Kenneth Beale, Justin Lugar, and Franz Schwarz, all lawyers with WilmerHale, have a new article on the applicability of the judicial assistance statute, 28 U.S.C. § 1782, to international arbitration: Solving the § 1782 Puzzle: Bringing Certainty to the Debate Over 28 U.S.C. § 1782’s Application to International Arbitration, 47 Stan. J. Int’l L. 51 (2011).
The authors would adopt something like the “functional” approach outlined in Gustavo Lamelas’s recent article, which I reviewed here. That is, they would take the question on a case-by-case basis rather than adopting a categorical rule that private arbitral tribunals are or are not “tribunals” within the meaning of the judicial assistance statute. Their emphasis on the need or at least the desirability of prior approval of the tribunal is welcome, and it addresses one of the main concerns about the use of US judicial assistance in international arbitration, namely, opening the floodgates of discovery when one of the reasons the parties chose to agree to arbitrate was precisely to keep the floodgates closed, or mostly closed. I made this point in my post on Gary Born’s take on In re Caratube.
However, I continue to think that the best answer to the question is a categorical “no”: private arbitral tribunals are not tribunals within the scope of the statute. I have two principal reasons for taking this view. First, granted that the focus on approval of the tribunal takes some of the sting out of the point, I think it would be highly anomalous to give litigants in international arbitrations access to US discovery mechanisms when there is an absolute rule barring litigants in domestic arbitrations from accessing the courts for discovery purposes unless the arbitrator first issues a subpoena. I don’t understand the authors to be saying that approval of the tribunal is an absolute prerequisite. Rather, they describe tribunal approval (p. 106) as a factor that weighs in favor of granting discovery.
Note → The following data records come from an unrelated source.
import Mathlib.Data.Sym.Card
import Mathlib.Data.Fintype.Vector
import Mathlib.Data.Nat.Choose.Bounds
import Summits.ValiantsHypothesis.ValiantsHypothesis.Theorems.LacunarySymmetroidMatrixDescartesCensusTropicalKLaw

/-!
# `MatrixDescartes` — census vocabulary, tropical side, part 3: the SLOPE-COUNTING LAW (tropical Descartes row)

HONEST FRAMING.  Helper of the crux `Summit.ValiantsHypothesis.ValiantsHypothesis.Theses.LacunarySymmetroid.MatrixDescartes`
(ledger item `stmt-ValiantsHypothesis-18050`; object-search cell `pub-symmetroid`, Conjecture-B ideation seat conjb-2,
2026-08-25), companion of `…CensusTropicalKLaw` (part 1: `TropRootLawAt`, the candidate laws, the thin law).  It proves
ELEMENTARY UPPER BOUNDS for the tropical census row `TropicalCensus.TropRootLawAt m K B` and nothing else: no statement
about `KPlusLogSqLaw`, `MatrixDescartes` or `VP ≠ VNP` is asserted or hypothesised.

Contents (all sorry-free).
* `slope d p = Σᵢ d (λ i)` — the θ-coefficient of `tropWeight d v θ p`; `classSym p : Sym (Fin K) m` — the multiset of
  classes used by the Leibniz term `p = (σ, λ)`; `slope_eq_of_classSym` (the slope depends only on the class multiset).
* `slope_lt_of_dominant` — two DISTINCT terms dominant at slopes `θa < θb` have `slope d p < slope d p'` (add the two strict
  optimality inequalities).  Hence along a chain of dominant terms with alternating signs the class multisets are pairwise
  distinct, and
* `tropRootLawAt_slopeCount : TropRootLawAt m K (Nat.multichoose K m − 1)` — the TROPICAL DESCARTES ROW, twin of the real
  row `Census.posRootLawAt_descartes m K : PosRootLawAt m K (C(m+K−1, m) − 1)` (same count: monomials of degree `m` in `K`
  variables); `tropRootLawAt_choose` (the same bound as a binomial coefficient).
* WINDOW LOCALISATION of the tropical `K + log² m` question: `tropRootLawAt_fatEnd` (`m ≤ K ⇒ T ≤ 2^{2K}`),
  `tropRootLawAt_thinEnd` (`K ≤ log₂ m + 1 ⇒ T ≤ 2^{(log₂ m + 2)·log₂ m}`), `tropRootLawAt_offWindow`
  (`K ≤ log₂ m + 1 ∨ m ≤ K ⇒ TropRootLawAt m K (2^{3 (K + log₂² m)})`): OUTSIDE the window `log₂ m + 1 < K < m` the
  candidate law `TropKPlusLogSqLaw` holds with `C = 3` by counting alone; its content is the window, where counting gives
  `log₂ T ≤ K·log₂(e·m/K)` and the law asks for `C·(K + log₂² m)`.
-/

set_option linter.dupNamespace false
set_option autoImplicit false

namespace Summit.ValiantsHypothesis.ValiantsHypothesis.Theorems.LacunarySymmetroidMatrixDescartes.TropicalCensus

open Summit.ValiantsHypothesis.ValiantsHypothesis.Theorems.MatrixDescartes.Negative
open scoped BigOperators
open Finset

section Slopes

variable {m K : ℕ}

/-- total exponent (slope) of a Leibniz term. -/
def slope (d : Fin K → ℕ) (p : Equiv.Perm (Fin m) × (Fin m → Fin K)) : ℤ := ∑ i, (d (p.2 i) : ℤ)

/-- the class multiset of a term, as an element of `Sym (Fin K) m`. -/
def classSym (p : Equiv.Perm (Fin m) × (Fin m → Fin K)) : Sym (Fin K) m :=
  ⟨(univ : Finset (Fin m)).val.map p.2, by simp⟩

/-- the slope of a term only depends on its class multiset. -/
theorem slope_eq_of_classSym (d : Fin K → ℕ) (p : Equiv.Perm (Fin m) × (Fin m → Fin K)) :
    slope d p = (((classSym p) : Multiset (Fin K)).map fun l => (d l : ℤ)).sum := by
  unfold slope classSym
  simp only [Sym.coe_mk, Multiset.map_map]
  rfl

/-- **Slopes strictly increase along a dominant chain.** If `p` is the unique optimum at `θa` and `p' ≠ p` the unique
optimum at `θb > θa`, then `slope p < slope p'`. [folklore: convexity of the upper envelope] -/
theorem slope_lt_of_dominant (d : Fin K → ℕ) (v ε : Fin m → Fin m → Fin K → ℤ) {θa θb : ℤ} (hab : θa < θb)
    {p p' : Equiv.Perm (Fin m) × (Fin m → Fin K)} (hne : p ≠ p') (ha : IsDominant d v ε θa p)
    (hb : IsDominant d v ε θb p') : slope d p < slope d p' := by
  have h1 := ha.2 p' (Ne.symm hne) hb.1
  have h2 := hb.2 p hne ha.1
  unfold tropWeight at h1 h2
  unfold slope
  set S := ∑ i, (d (p.2 i) : ℤ)
  set S' := ∑ i, (d (p'.2 i) : ℤ)
  set V := ∑ i, v (p.1 i) i (p.2 i)
  set V' := ∑ i, v (p'.1 i) i (p'.2 i)
  have h3 : (θb - θa) * (S' - S) > 0 := by nlinarith
  by_contra hcon
  push Not at hcon
  have : (θb - θa) * (S' - S) ≤ 0 := mul_nonpos_of_nonneg_of_nonpos (by linarith) (by linarith)
  linarith

/-- **SLOPE-COUNTING LAW** (theorem): a dominant sign-alternating chain in format `(m, K)` has at most
`multichoose K m − 1 = C(K+m−1, m) − 1` breakpoints, because the class multisets of its terms are pairwise distinct.
This is the tropical twin of Descartes' bound by the number of monomials of `det F`. [folklore] -/
theorem tropRootLawAt_slopeCount (m K : ℕ) : TropRootLawAt m K (Nat.multichoose K m - 1) := by
  intro d v ε n θ p hε hθ hdom halt
  -- consecutive terms are distinct (their signs multiply to a negative number)
  have hne : ∀ k : Fin n, p k.castSucc ≠ p k.succ := by
    intro k h
    have := halt k
    rw [h] at this
    exact absurd this (not_lt.mpr (mul_self_nonneg _))
  -- slopes strictly increase
  have hsm : StrictMono fun k => slope d (p k) := by
    rw [Fin.strictMono_iff_lt_succ]
    intro k
    exact slope_lt_of_dominant d v ε (hθ Fin.castSucc_lt_succ) (hne k) (hdom _) (hdom _)
  -- hence the class multisets are pairwise distinct
  have hinj : Function.Injective fun k => classSym (p k) := by
    intro k k' h
    apply hsm.injective
    simp only
    rw [slope_eq_of_classSym, slope_eq_of_classSym]
    exact congrArg (fun M : Sym (Fin K) m => ((M : Multiset (Fin K)).map fun l => (d l : ℤ)).sum) h
  have hcard := Fintype.card_le_of_injective _ hinj
  rw [Fintype.card_fin, Sym.card_sym_eq_multichoose, Fintype.card_fin] at hcard
  omega

/-- binomial form of the slope-counting law. -/
theorem tropRootLawAt_choose (m K : ℕ) : TropRootLawAt m K ((K + m - 1).choose m - 1) := by
  rw [← Nat.multichoose_eq]; exact tropRootLawAt_slopeCount m K

/-- **Fat end of the window** (theorem): if `m ≤ K` then `T(m,K) ≤ 2^{2K}` — inside `TropKPlusLogSqLaw` with `C = 2`. -/
theorem tropRootLawAt_fatEnd {m K : ℕ} (hmK : m ≤ K) : TropRootLawAt m K (2 ^ (2 * K)) := by
  refine tropRootLawAt_mono ?_ (tropRootLawAt_choose m K)
  calc (K + m - 1).choose m - 1 ≤ (K + m - 1).choose m := Nat.sub_le _ _
    _ ≤ 2 ^ (K + m - 1) := Nat.choose_le_two_pow _ _
    _ ≤ 2 ^ (2 * K) := Nat.pow_le_pow_right (by norm_num) (by omega)

/-- **Thin end of the window** (theorem): if `K ≤ log₂ m + 1` then `T(m,K) ≤ 2^{(log₂ m + 2)·log₂ m}` — inside
`TropKPlusLogSqLaw` with `C = 3`. -/
theorem tropRootLawAt_thinEnd {m K : ℕ} (hK : K ≤ Nat.log 2 m + 1) :
    TropRootLawAt m K (2 ^ ((Nat.log 2 m + 2) * Nat.log 2 m)) := by
  rcases Nat.eq_zero_or_pos K with rfl | hKpos
  · -- no classes: at most one term (none if `m > 0`)
    refine tropRootLawAt_mono ?_ (tropRootLawAt_slopeCount m 0)
    rcases m with _ | m
    · simp
    · rw [Nat.multichoose_zero_succ]; simp
  rcases Nat.eq_zero_or_pos m with rfl | hmpos
  · refine tropRootLawAt_mono ?_ (tropRootLawAt_slopeCount 0 K)
    simp
  set L := Nat.log 2 m with hL
  have hm : m < 2 ^ (L + 1) := hL ▸ Nat.lt_pow_succ_log_self (by norm_num) m
  refine tropRootLawAt_mono ?_ (tropRootLawAt_choose m K)
  have hsymm : (K + m - 1).choose m = (K + m - 1).choose (K - 1) :=
    Nat.choose_symm_of_eq_add (by omega)
  calc (K + m - 1).choose m - 1 ≤ (K + m - 1).choose (K - 1) := by rw [← hsymm]; exact Nat.sub_le _ _
    _ ≤ (K + m - 1) ^ (K - 1) := Nat.choose_le_pow _ _
    _ ≤ (2 ^ (L + 2)) ^ (K - 1) := by
        apply Nat.pow_le_pow_left
        have : K ≤ 2 ^ (L + 1) := by
          calc K ≤ L + 1 := hK
            _ ≤ 2 ^ (L + 1) := Nat.lt_two_pow_self.le
        calc K + m - 1 ≤ 2 ^ (L + 1) + 2 ^ (L + 1) := by omega
          _ = 2 ^ (L + 2) := by ring
    _ = 2 ^ ((L + 2) * (K - 1)) := by rw [← pow_mul]
    _ ≤ 2 ^ ((L + 2) * L) := Nat.pow_le_pow_right (by norm_num) (Nat.mul_le_mul_left _ (by omega))

/-- **TB off the window** (theorem): outside `log₂ m + 1 < K < m` the tropical `K + log² m` law holds with `C = 3`. -/
theorem tropRootLawAt_offWindow (m K : ℕ) (h : K ≤ Nat.log 2 m + 1 ∨ m ≤ K) :
    TropRootLawAt m K (2 ^ (3 * (K + Nat.log 2 m ^ 2))) := by
  have hLL : Nat.log 2 m ≤ Nat.log 2 m ^ 2 := Nat.le_self_pow two_ne_zero _
  have hsq : (Nat.log 2 m + 2) * Nat.log 2 m = Nat.log 2 m ^ 2 + 2 * Nat.log 2 m := by ring
  rcases h with h | h
  · refine tropRootLawAt_mono (Nat.pow_le_pow_right (by norm_num) ?_) (tropRootLawAt_thinEnd h)
    omega
  · refine tropRootLawAt_mono (Nat.pow_le_pow_right (by norm_num) ?_) (tropRootLawAt_fatEnd h)
    omega

end Slopes

end Summit.ValiantsHypothesis.ValiantsHypothesis.Theorems.LacunarySymmetroidMatrixDescartes.TropicalCensus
Second, and with less certainty: while Professor Smit, the primary drafter of the statute, has written that the statute applies to arbitral tribunals, I think the best reading of the legislative history is to the contrary. As Marc Goldstein wrote when commenting on the Second Circuit’s decision in NBC v. Bear, Stearns & Co., 165 F.3d 184 (2d Cir. 1999):
Considering first the ordinary meaning of the statute’s text, Judge Jose Cabranes writing for unanimous Second Circuit panel, concluded that the word “tribunal” did not unambiguously include, or exclude, international arbitration panels. Then, proceeding to examine the legislative history, the court found clear evidence of a congressional purpose to extend discovery assistance to non-conventional foreign adjudicative bodies, such as administrative tribunals, but was unable to find any expression of congressional intent to extend assistance to tribunals that were not either units of a foreign government or creatures of intergovernmental agreements. Finally, the court observed that the conclusions mandated by the statutory text and legislative history were fully supported by the policies underlying the FAA, which treats arbitration as a creature of the contract between the parties that ordinarily should not impose obligations on non-parties except as specified in the FAA itself.
The Second Circuit’s decision appears likely to gain wide acceptance in view of its careful scrutiny of the legislative history. The Second Circuit’s task was complicated by the fact that the drafter of the bill that included § 1782 was Professor Hans Smit, at that time a director of a project at Columbia University Law School that furnished assistance to the Commission on International Rules of Judicial Procedure. In a recent article, Professor Smit has asserted that § 1782 was intended by the drafter to cover private arbitrations, and should be so construed. The Second Circuit, however, noted that the Senate Report on § 1782 relied on a 1962 article by Professor Smit, which expressed the view that an international tribunal owes both its existence and its powers to an international agreement. As the Second Circuit’s decision notes, Professor Smit’s 1962 article, and the 1964 House and Senate reports on >§ 1782, can be searched in vain for affirmative evidence of an intention to include private, contractual, arbitral tribunals within the scope of the statute.
Marc J. Goldstein, International Commercial Arbitration, 33 Int’l Law. 389, 396-97 (1999).
Despite my views on this, which differ from the authors, I recommend this article as a worthwhile and well-written approach to the problem.